# [Exercise]
Below is a listing. Write out exactly its lines between the one holding "import HarnessLib" and the one holding "End⁰(A) = 2|ι|", inclusive.

--

import Summits.HodgeConjecture.HodgeConjecture.Theorems.SixfoldTableXCensusWeilRow13KWeilAllMembers
import Literature.AlgebraicGeometry.Milne1999.NotCMTypeOfSmallEndomorphismAlgebra
import HarnessLib

/-!
# TABLE X ROW 13 `g6.IV(3,1).kE0`, EVERY MEMBER — the HC corollary keyed by the ladder item `WeilSixfolds`, the isogeny-class
# forms, and the census with the domain datum `¬ IsOfCMType` DISCHARGED (cell `pub-hodgeav-hg6`, req-37 (A) Q2b; eng-3 g3,
# lead g3 2026-08-29T05:59:49Z (a))

HONEST FRAMING. HC, `HC_AV` (stmt-1333), `HC_CM` (stmt-3052) and H2 are NOT proved and do not occur. X2 ∕ X1 stay
`@[conjecture]` (OURS); `WeilSixfolds` (stmt-HodgeConjecture-2524), R-W6 and Markman₆ (preprint, unrefereed) appear only as
displayed hypotheses of the HC corollaries. KERNEL ONLY: one-line theorems over existing declarations; no definition, no
`sorry`, no named fact; restates nothing.

* §1 `hodgeConjectureFor_row13_kWeil_of_weilSixfolds` (+ `_of_isIsogenous`) — L16's
  `WeilERows.hodgeConjectureFor_weilType_generalE_of_weilSixfolds` in L16b's row vocabulary (hgen ∕ Rosati partner) with the
  group hypothesis `hG` discharged by `hG_of_kWeil_cmField` (p701175): HC for every row-13 member ⟸ the DISPLAYED `WeilSixfolds`.
* §2 `hodgeConjectureFor_of_isIsogenous_row13_kWeil_of_markman₆_nonsplit` — the isogeny-class form of p701175's
  `hodgeConjectureFor_row13_kWeil_of_markman₆_nonsplit`.
* §3 `census_row13_kWeil'` (+ `_of_isIsogenous`) — p701175's census with `hcm : ¬ IsOfCMType A` DISCHARGED
  (`not_isOfCMType_of_isSimple_of_finrank_endAlgebra_lt`: `A` simple, `dim_ℚ End⁰(A) = 2|ι| ≤ 6 < 12`).
All declarations in the sub-namespace `TableX.WeilLieRows`; typed ≠ proved.
-/

set_option linter.dupNamespace false

noncomputable section

open scoped TensorProduct
open CategoryTheory
open Literature.AlgebraicGeometry Literature.AlgebraicGeometry.Motives
open Literature.AlgebraicGeometry.Motives.AbelianVariety (IsIsogenous IsSimple)
open Literature.AlgebraicGeometry.Motives.HodgeStructure
open Literature.AlgebraicGeometry.HodgeTheory
open Literature.AlgebraicGeometry.Milne1999
open Literature.AlgebraicGeometry.Deligne1982 (isOfHodgeType_one_one_of_isKaehlerClass_smul)
open Literature.AlgebraicGeometry.VanGeemen1994 (pullbackOne hodgeGroupOne detOnEigenspace hodgeClassSpan)
open Literature.AlgebraicTopology.SingularHomology
open Literature.Barriers.HodgeConjecture
open Literature.Geometry.Kaehler (HasHardLefschetzProperty)
open Summit.HodgeConjecture.HodgeConjecture.Ring2.ClassTargets
open Summit.HodgeConjecture.HodgeConjecture.Ring2.Motiv (ProdCMCell)
open Summit.HodgeConjecture.HodgeConjecture.Ring2.Atlas (IsQuarticFieldTypeIVFourfold)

--

# [Output below]
import HarnessLib

/-!
# TABLE X ROW 13 `g6.IV(3,1).kE0`, EVERY MEMBER — the HC corollary keyed by the ladder item `WeilSixfolds`, the isogeny-class
# forms, and the census with the domain datum `¬ IsOfCMType` DISCHARGED (cell `pub-hodgeav-hg6`, req-37 (A) Q2b; eng-3 g3,
# lead g3 2026-08-29T05:59:49Z (a))

HONEST FRAMING. HC, `HC_AV` (stmt-1333), `HC_CM` (stmt-3052) and H2 are NOT proved and do not occur. X2 ∕ X1 stay
`@[conjecture]` (OURS); `WeilSixfolds` (stmt-HodgeConjecture-2524), R-W6 and Markman₆ (preprint, unrefereed) appear only as
displayed hypotheses of the HC corollaries. KERNEL ONLY: one-line theorems over existing declarations; no definition, no
`sorry`, no named fact; restates nothing.

* §1 `hodgeConjectureFor_row13_kWeil_of_weilSixfolds` (+ `_of_isIsogenous`) — L16's
  `WeilERows.hodgeConjectureFor_weilType_generalE_of_weilSixfolds` in L16b's row vocabulary (hgen ∕ Rosati partner) with the
  group hypothesis `hG` discharged by `hG_of_kWeil_cmField` (p701175): HC for every row-13 member ⟸ the DISPLAYED `WeilSixfolds`.
* §2 `hodgeConjectureFor_of_isIsogenous_row13_kWeil_of_markman₆_nonsplit` — the isogeny-class form of p701175's
  `hodgeConjectureFor_row13_kWeil_of_markman₆_nonsplit`.
* §3 `census_row13_kWeil'` (+ `_of_isIsogenous`) — p701175's census with `hcm : ¬ IsOfCMType A` DISCHARGED
  (`not_isOfCMType_of_isSimple_of_finrank_endAlgebra_lt`: `A` simple, `dim_ℚ End⁰(A) = 2|ι| ≤ 6 < 12`).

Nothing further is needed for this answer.